Streaming and Scalability: High-dimensionality, vocabulary size, and the need for semantic consistency make streaming and scalable sanitization nontrivial (Kaplan et al., 2021).
Model Memorization: LLM memorization and data contamination are emergent threats—mechanisms for unlearning or end-to-end privacy protection (not just at the preprocessing stage) need further research (Pang et al., 16 Oct 2024, Meisenbacher et al., 26 Aug 2025).
Reference Implementations: Choices between ANN and ENN can dramatically affect protection, highlighting the need for standardized, auditable implementations (Carpentier et al., 18 Nov 2024).

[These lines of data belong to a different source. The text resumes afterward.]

import Summits.PneNP.PneNP.Theorems.ReslinSizeFromWidthPCDegreeGap
import Literature.Computability.MetaComplexity.ResolutionWidth
import HarnessLib

/-!
# PneNP / ReslinSizeFromWidth — padding a uniform CNF raises resolution width by exactly one

Helper file for the INPUT side of crux `ResLinSizeFromWidth` (stmt-PneNP-18932); first half of the
"gap at every width" construction (second half: `ReslinSizeFromWidthPCDegreeGapFamily.lean`).
Padding each clause `C` (index `i`) of a `w`-uniform CNF `Φ` whose variables are `< B` with the two
fresh variables `y = B + 2i`, `z = B + 2i + 1`,

  `C  ↦  { y ∨ C,   ¬y ∨ z ∨ C.tail,   ¬z ∨ C }`      (`padTriple`, `padCNF`),

gives a `(w+1)`-uniform CNF (`length_of_mem_padTriple`) on distinct variables
(`nodup_of_mem_padTriple`), with variables `< B + 2|Φ|` (`lt_of_mem_padTriple`), in which a clause
is determined by its set of variables WHATEVER `Φ` is (`eq_of_varset_eq_padCNF`: the fresh variables
mark the clause — `{y}`, `{y, z}`, `{z}` — `even_marker_mem`, `odd_marker_mem`), and from which every
old clause is re-derived by two resolution steps inside width `w + 1`
(`resDerivable_of_mem_of_padCNF`), so that `clauseSet Φ ⊢_w ∅` gives `clauseSet (padCNF B Φ) ⊢_{w+1} ∅`
(`resDerivable_padCNF`, Ben-Sasson–Wigderson's `⊢_w` = `ResDerivable`, cut = `trans_axioms`).

References: E. Ben-Sasson, A. Wigderson, J. ACM 48 (2001), §2.3 (`F ⊢_w E`); the rest as in
`ReslinSizeFromWidthPCDegreeGap.lean`.
-/

noncomputable section

namespace Summit.PneNP.PneNP.Theorems

-- `Summit.PneNP.PneNP` repeats a path component by design (summit = sub-problem); silence the linter.
set_option linter.dupNamespace false

namespace ResLinPC

open MvPolynomial Finset
open Literature.Computability.Complexity Literature.Computability.MetaComplexity
open Summit.PneNP.PneNP.Theorems.PolyCalc

/-! ### Padding a clause with two fresh variables -/

/-- The three clauses replacing `C` (index `i`, fresh variables `y = B + 2i`, `z = B + 2i + 1`):
`y ∨ C`, `¬y ∨ z ∨ C.tail`, `¬z ∨ C`. -/
def padTriple (B i : ℕ) (C : Clause ℕ) : List (Clause ℕ) :=
  [(B + 2 * i, true) :: C, (B + 2 * i, false) :: (B + 2 * i + 1, true) :: C.tail,
    (B + 2 * i + 1, false) :: C]

/-- The padded CNF: the `i`-th clause of `Φ` is replaced by its triple. -/
def padCNF (B : ℕ) (Φ : CNF ℕ) : CNF ℕ :=
  (List.range Φ.length).flatMap fun i => padTriple B i (Φ[i]?.getD [])

/-- Membership in the padded CNF. -/
theorem mem_padCNF_iff {B : ℕ} {Φ : CNF ℕ} {P : Clause ℕ} :
    P ∈ padCNF B Φ ↔ ∃ i, ∃ hi : i < Φ.length, P ∈ padTriple B i (Φ[i]'hi) := by
  constructor
  · intro h
    obtain ⟨i, hi, hP⟩ := List.mem_flatMap.1 h
    rw [List.mem_range] at hi
    rw [List.getElem?_eq_getElem hi, Option.getD_some] at hP
    exact ⟨i, hi, hP⟩
  · rintro ⟨i, hi, hP⟩
    refine List.mem_flatMap.2 ⟨i, List.mem_range.2 hi, ?_⟩
    rwa [List.getElem?_eq_getElem hi, Option.getD_some]

/-- The triples are clauses of the padded CNF. -/
theorem padTriple_subset_padCNF {B : ℕ} {Φ : CNF ℕ} {i : ℕ} (hi : i < Φ.length) {P : Clause ℕ}
    (hP : P ∈ padTriple B i (Φ[i]'hi)) : P ∈ padCNF B Φ :=
  mem_padCNF_iff.2 ⟨i, hi, hP⟩

/-- Unfolding membership in a triple. -/
theorem mem_padTriple_iff {B i : ℕ} {C P : Clause ℕ} :
    P ∈ padTriple B i C ↔ P = (B + 2 * i, true) :: C ∨
      P = (B + 2 * i, false) :: (B + 2 * i + 1, true) :: C.tail ∨ P = (B + 2 * i + 1, false) :: C := by
  simp [padTriple]

/-! ### Uniformity, distinct variables, freshness, distinct supports -/

/-- Padded clauses have one more literal (`C` nonempty). -/
theorem length_of_mem_padTriple {B i d : ℕ} {C P : Clause ℕ} (hC : C.length = d) (hd : 1 ≤ d)
    (hP : P ∈ padTriple B i C) : P.length = d + 1 := by
  rcases mem_padTriple_iff.1 hP with rfl | rfl | rfl
  · rw [List.length_cons, hC]
  · rw [List.length_cons, List.length_cons, List.length_tail, hC]; omega
  · rw [List.length_cons, hC]

/-- Variables of the tail are variables of the clause. -/
private theorem mem_map_fst_of_tail {C : Clause ℕ} {x : ℕ} (hx : x ∈ C.tail.map Prod.fst) :
    x ∈ C.map Prod.fst := by
  obtain ⟨l, hl, rfl⟩ := List.mem_map.1 hx
  exact List.mem_map.2 ⟨l, List.mem_of_mem_tail hl, rfl⟩

/-- Padded clauses sit on distinct variables (the old ones below `B`, the new ones `≥ B`). -/
theorem nodup_of_mem_padTriple {B i : ℕ} {C P : Clause ℕ} (hC : (C.map Prod.fst).Nodup)
    (hB : ∀ l ∈ C, l.1 < B) (hP : P ∈ padTriple B i C) : (P.map Prod.fst).Nodup := by
  have hy : B + 2 * i ∉ C.map Prod.fst := by
    intro h
    obtain ⟨l, hl, hl1⟩ := List.mem_map.1 h
    have := hB l hl
    omega
  have hz : B + 2 * i + 1 ∉ C.map Prod.fst := by
    intro h
    obtain ⟨l, hl, hl1⟩ := List.mem_map.1 h
    have := hB l hl
    omega
  rcases mem_padTriple_iff.1 hP with rfl | rfl | rfl
  · rw [List.map_cons, List.nodup_cons]
    exact ⟨hy, hC⟩
  · rw [List.map_cons, List.map_cons, List.nodup_cons, List.nodup_cons]
    refine ⟨?_, fun h => hz (mem_map_fst_of_tail h), ?_⟩
    · rw [List.mem_cons, not_or]
      exact ⟨by simp, fun h => hy (mem_map_fst_of_tail h)⟩
    · rw [List.map_tail]
      exact hC.sublist (List.tail_sublist _)
  · rw [List.map_cons, List.nodup_cons]
    exact ⟨hz, hC⟩

/-- All variables of the padded clauses of index `i < n` are below `B + 2n`. -/
theorem lt_of_mem_padTriple {B i n : ℕ} (hi : i < n) {C P : Clause ℕ} (hB : ∀ l ∈ C, l.1 < B)
    (hP : P ∈ padTriple B i C) : ∀ l ∈ P, l.1 < B + 2 * n := by
  have hB' : ∀ l ∈ C, l.1 < B + 2 * n := fun l hl => (hB l hl).trans_le (Nat.le_add_right _ _)
  rcases mem_padTriple_iff.1 hP with rfl | rfl | rfl
  · intro l hl
    rcases List.mem_cons.1 hl with rfl | hl
    · simp only; omega
    · exact hB' l hl
  · intro l hl
    rcases List.mem_cons.1 hl with rfl | hl
    · simp only; omega
    rcases List.mem_cons.1 hl with rfl | hl
    · simp only; omega
    · exact hB' l (List.mem_of_mem_tail hl)
  · intro l hl
    rcases List.mem_cons.1 hl with rfl | hl
    · simp only; omega
    · exact hB' l hl

/-- The fresh markers, even case: the variable `B + 2j` occurs in the first two clauses of the
`i`-th triple iff `j = i`, and never in the third. -/
theorem even_marker_mem {B i j : ℕ} {C : Clause ℕ} (hB : ∀ l ∈ C, l.1 < B) :
    (B + 2 * j ∈ ((B + 2 * i, true) :: C : Clause ℕ).map Prod.fst ↔ j = i) ∧
      (B + 2 * j ∈ ((B + 2 * i, false) :: (B + 2 * i + 1, true) :: C.tail : Clause ℕ).map Prod.fst ↔
        j = i) ∧
      B + 2 * j ∉ ((B + 2 * i + 1, false) :: C : Clause ℕ).map Prod.fst := by
  have hold : ∀ x, x ∈ C.map Prod.fst → x < B := by
    intro x hx
    obtain ⟨l, hl, rfl⟩ := List.mem_map.1 hx
    exact hB l hl
  have htl : ∀ x, x ∈ C.tail.map Prod.fst → x < B := fun x hx => hold x (mem_map_fst_of_tail hx)
  refine ⟨⟨fun h => ?_, fun h => ?_⟩, ⟨fun h => ?_, fun h => ?_⟩, fun h => ?_⟩
  · rw [List.map_cons, List.mem_cons] at h
    rcases h with h | h
    · simp only at h; omega
    · have := hold _ h; omega
  · subst h; exact List.mem_cons_self
  · rw [List.map_cons, List.map_cons, List.mem_cons, List.mem_cons] at h
    rcases h with h | h | h
    · simp only at h; omega
    · simp only at h; omega
    · have := htl _ h; omega
  · subst h; exact List.mem_cons_self
  · rw [List.map_cons, List.mem_cons] at h
    rcases h with h | h
    · simp only at h; omega
    · have := hold _ h; omega

/-- The fresh markers, odd case: the variable `B + 2j + 1` occurs in the last two clauses of the
`i`-th triple iff `j = i`, and never in the first. -/
theorem odd_marker_mem {B i j : ℕ} {C : Clause ℕ} (hB : ∀ l ∈ C, l.1 < B) :
    B + 2 * j + 1 ∉ ((B + 2 * i, true) :: C : Clause ℕ).map Prod.fst ∧
      (B + 2 * j + 1 ∈ ((B + 2 * i, false) :: (B + 2 * i + 1, true) :: C.tail : Clause ℕ).map Prod.fst ↔
        j = i) ∧
      (B + 2 * j + 1 ∈ ((B + 2 * i + 1, false) :: C : Clause ℕ).map Prod.fst ↔ j = i) := by
  have hold : ∀ x, x ∈ C.map Prod.fst → x < B := by
    intro x hx
    obtain ⟨l, hl, rfl⟩ := List.mem_map.1 hx
    exact hB l hl
  have htl : ∀ x, x ∈ C.tail.map Prod.fst → x < B := fun x hx => hold x (mem_map_fst_of_tail hx)
  refine ⟨fun h => ?_, ⟨fun h => ?_, fun h => ?_⟩, ⟨fun h => ?_, fun h => ?_⟩⟩
  · rw [List.map_cons, List.mem_cons] at h
    rcases h with h | h
    · simp only at h; omega
    · have := hold _ h; omega
  · rw [List.map_cons, List.map_cons, List.mem_cons, List.mem_cons] at h
    rcases h with h | h | h
    · simp only at h; omega
    · simp only at h; omega
    · have := htl _ h; omega
  · subst h
    rw [List.map_cons, List.map_cons]
    exact List.mem_cons_of_mem _ List.mem_cons_self
  · rw [List.map_cons, List.mem_cons] at h
    rcases h with h | h
    · simp only at h; omega
    · have := hold _ h; omega
  · subst h; exact List.mem_cons_self

/-- **Distinct supports in the padded CNF**: a clause of `padCNF B Φ` is determined by its set of
variables (whatever `Φ` is, provided its variables are `< B`): the fresh variables identify the
index `i` and the member of the triple. -/
theorem eq_of_varset_eq_padCNF {B : ℕ} {Φ : CNF ℕ} (hB : ∀ C ∈ Φ, ∀ l ∈ C, l.1 < B)
    {P Q : Clause ℕ} (hP : P ∈ padCNF B Φ) (hQ : Q ∈ padCNF B Φ)
    (h : (P.map Prod.fst).toFinset = (Q.map Prod.fst).toFinset) : P = Q := by
  have hx : ∀ x, x ∈ P.map Prod.fst ↔ x ∈ Q.map Prod.fst := fun x => by
    rw [← List.mem_toFinset, ← List.mem_toFinset, h]
  obtain ⟨i, hi, hPi⟩ := mem_padCNF_iff.1 hP
  obtain ⟨j, hj, hQj⟩ := mem_padCNF_iff.1 hQ
  have hBi := hB _ (List.getElem_mem hi)
  have hBj := hB _ (List.getElem_mem hj)
  have eP := even_marker_mem (i := i) (j := i) (C := Φ[i]) hBi
  have oP := odd_marker_mem (i := i) (j := i) (C := Φ[i]) hBi
  have eQ := even_marker_mem (i := j) (j := i) (C := Φ[j]) hBj
  have oQ := odd_marker_mem (i := j) (j := i) (C := Φ[j]) hBj
  -- the index: a marker of `i` occurs in `P`, hence in `Q`, hence `i = j`
  have hij : i = j := by
    rcases mem_padTriple_iff.1 hPi with rfl | rfl | rfl
    · have hy := (hx _).1 (eP.1.2 rfl)
      rcases mem_padTriple_iff.1 hQj with rfl | rfl | rfl
      exacts [eQ.1.1 hy, eQ.2.1.1 hy, (eQ.2.2 hy).elim]
    · have hy := (hx _).1 (eP.2.1.2 rfl)
      rcases mem_padTriple_iff.1 hQj with rfl | rfl | rfl
      exacts [eQ.1.1 hy, eQ.2.1.1 hy, (eQ.2.2 hy).elim]
    · have hz := (hx _).1 (oP.2.2.2 rfl)
      rcases mem_padTriple_iff.1 hQj with rfl | rfl | rfl
      exacts [(oQ.1 hz).elim, oQ.2.1.1 hz, oQ.2.2.1 hz]
  subst hij
  -- the member of the triple: compare the two markers
  rcases mem_padTriple_iff.1 hPi with rfl | rfl | rfl <;>
    rcases mem_padTriple_iff.1 hQj with rfl | rfl | rfl
  · rfl
  · exact (oP.1 ((hx _).2 (oQ.2.1.2 rfl))).elim
  · exact (oP.1 ((hx _).2 (oQ.2.2.2 rfl))).elim
  · exact (oQ.1 ((hx _).1 (oP.2.1.2 rfl))).elim
  · rfl
  · exact (eQ.2.2 ((hx _).1 (eP.2.1.2 rfl))).elim
  · exact (oQ.1 ((hx _).1 (oP.2.2.2 rfl))).elim
  · exact (eP.2.2 ((hx _).2 (eQ.2.1.2 rfl))).elim
  · rfl

/-! ### Re-deriving the old clauses inside width `w + 1` -/

/-- **The padding is undone by two resolution steps inside width `w + 1`:**
`y ∨ C, ¬y ∨ z ∨ C.tail ⊢ z ∨ C` and `z ∨ C, ¬z ∨ C ⊢ C` (Ben-Sasson–Wigderson's `⊢_{w+1}`). -/
theorem resDerivable_of_mem_of_padCNF {B : ℕ} {Φ : CNF ℕ} {w : ℕ} (hw : 1 ≤ w)
    (hlen : ∀ C ∈ Φ, C.length = w) {C : Clause ℕ} (hC : C ∈ Φ) :
    ResDerivable (clauseSet (padCNF B Φ)) (w + 1) C.toFinset := by
  classical
  obtain ⟨i, hi, rfl⟩ := List.getElem_of_mem hC
  set C := Φ[i] with hCdef
  set y := B + 2 * i with hy
  set z := B + 2 * i + 1 with hz
  have hCw : C.toFinset.card ≤ w := (List.toFinset_card_le C).trans (hlen C hC).le
  have memP : ∀ {P : Clause ℕ}, P ∈ padTriple B i C → P.toFinset ∈ clauseSet (padCNF B Φ) :=
    fun hP => mem_clauseSet_iff.2 ⟨_, padTriple_subset_padCNF hi hP, rfl⟩
  have h0 : ((y, true) :: C) ∈ padTriple B i C := mem_padTriple_iff.2 (Or.inl rfl)
  have h1 : ((y, false) :: (z, true) :: C.tail) ∈ padTriple B i C :=
    mem_padTriple_iff.2 (Or.inr (Or.inl rfl))
  have h2 : ((z, false) :: C) ∈ padTriple B i C := mem_padTriple_iff.2 (Or.inr (Or.inr rfl))
  have hlen0 : ∀ {P : Clause ℕ}, P ∈ padTriple B i C → P.toFinset.card ≤ w + 1 := by
    intro P hP
    refine (List.toFinset_card_le P).trans ?_
    rcases mem_padTriple_iff.1 hP with rfl | rfl | rfl
    · rw [List.length_cons, hlen C hC]
    · rw [List.length_cons, List.length_cons, List.length_tail, hlen C hC]; omega
    · rw [List.length_cons, hlen C hC]
  -- step 1: `z ∨ C`
  have hX : (insert (z, true) C.toFinset).card ≤ w + 1 :=
    (Finset.card_insert_le _ _).trans (Nat.add_le_add_right hCw 1)
  have step1 : ResDerivable (clauseSet (padCNF B Φ)) (w + 1) (insert (z, true) C.toFinset) := by
    refine ResDerivable.res (v := y) (b := true)
      (ResDerivable.ax (memP h0) subset_rfl (hlen0 h0))
      (ResDerivable.ax (memP h1) subset_rfl (hlen0 h1)) (by simp) (by simp) ?_ hX
    refine Finset.union_subset (Finset.subset_insert_iff.1 ?_) (Finset.subset_insert_iff.1 ?_)
    · intro l hl
      rw [List.toFinset_cons] at hl
      rcases Finset.mem_insert.1 hl with rfl | hl
      · exact Finset.mem_insert_self _ _
      · exact Finset.mem_insert_of_mem (Finset.mem_insert_of_mem hl)
    · intro l hl
      rw [List.toFinset_cons, List.toFinset_cons] at hl
      rcases Finset.mem_insert.1 hl with rfl | hl
      · exact Finset.mem_insert_self _ _
      rcases Finset.mem_insert.1 hl with rfl | hl
      · exact Finset.mem_insert_of_mem (Finset.mem_insert_self _ _)
      · exact Finset.mem_insert_of_mem (Finset.mem_insert_of_mem
          (List.mem_toFinset.2 (List.mem_of_mem_tail (List.mem_toFinset.1 hl))))
  -- step 2: `C`
  refine ResDerivable.res (v := z) (b := true) step1
    (ResDerivable.ax (memP h2) subset_rfl (hlen0 h2)) (Finset.mem_insert_self _ _) (by simp) ?_
    (hCw.trans (Nat.le_succ w))
  refine Finset.union_subset (Finset.subset_insert_iff.1 subset_rfl) (Finset.subset_insert_iff.1 ?_)
  intro l hl
  rw [List.toFinset_cons] at hl
  exact hl

/-- **Width goes up by exactly one**: `clauseSet Φ ⊢_w ∅` implies `clauseSet (padCNF B Φ) ⊢_{w+1} ∅`
(cut on the re-derived old clauses). -/
theorem resDerivable_padCNF {B : ℕ} {Φ : CNF ℕ} {w : ℕ} (hw : 1 ≤ w)
    (hlen : ∀ C ∈ Φ, C.length = w) (h : ResDerivable (clauseSet Φ) w ∅) :
    ResDerivable (clauseSet (padCNF B Φ)) (w + 1) ∅ := by
  refine ResDerivable.trans_axioms (fun A hA _ => ?_) (h.mono (Nat.le_succ w))
  obtain ⟨C, hC, rfl⟩ := mem_clauseSet_iff.1 hA
  exact resDerivable_of_mem_of_padCNF hw hlen hC

end ResLinPC

end Summit.PneNP.PneNP.Theorems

7. Significance for Research and Practice

Differentially private text sanitization represents a rigorous interface between privacy theory and natural language engineering. It is foundational for compliance (e.g., GDPR, CCPA), enabling sharing and analytics on sensitive text data without endangering individuals’ privacy. However, the ongoing advances in adversarial modeling, reconstruction attacks, and LLM capabilities require ongoing innovation, benchmarking, and best-practice evolution in both mechanisms and evaluation frameworks.

The literature underscores the necessity of nuanced, context-aware, and semantically grounded approaches—moving beyond surface-level identifier removal—while maintaining utility and allowing transparent validation for both organizational and regulatory scrutiny. Theoretical models, robust optimization, careful implementation, and adversarial assessment together define the state of the art and the future trajectory of differentially private text sanitization.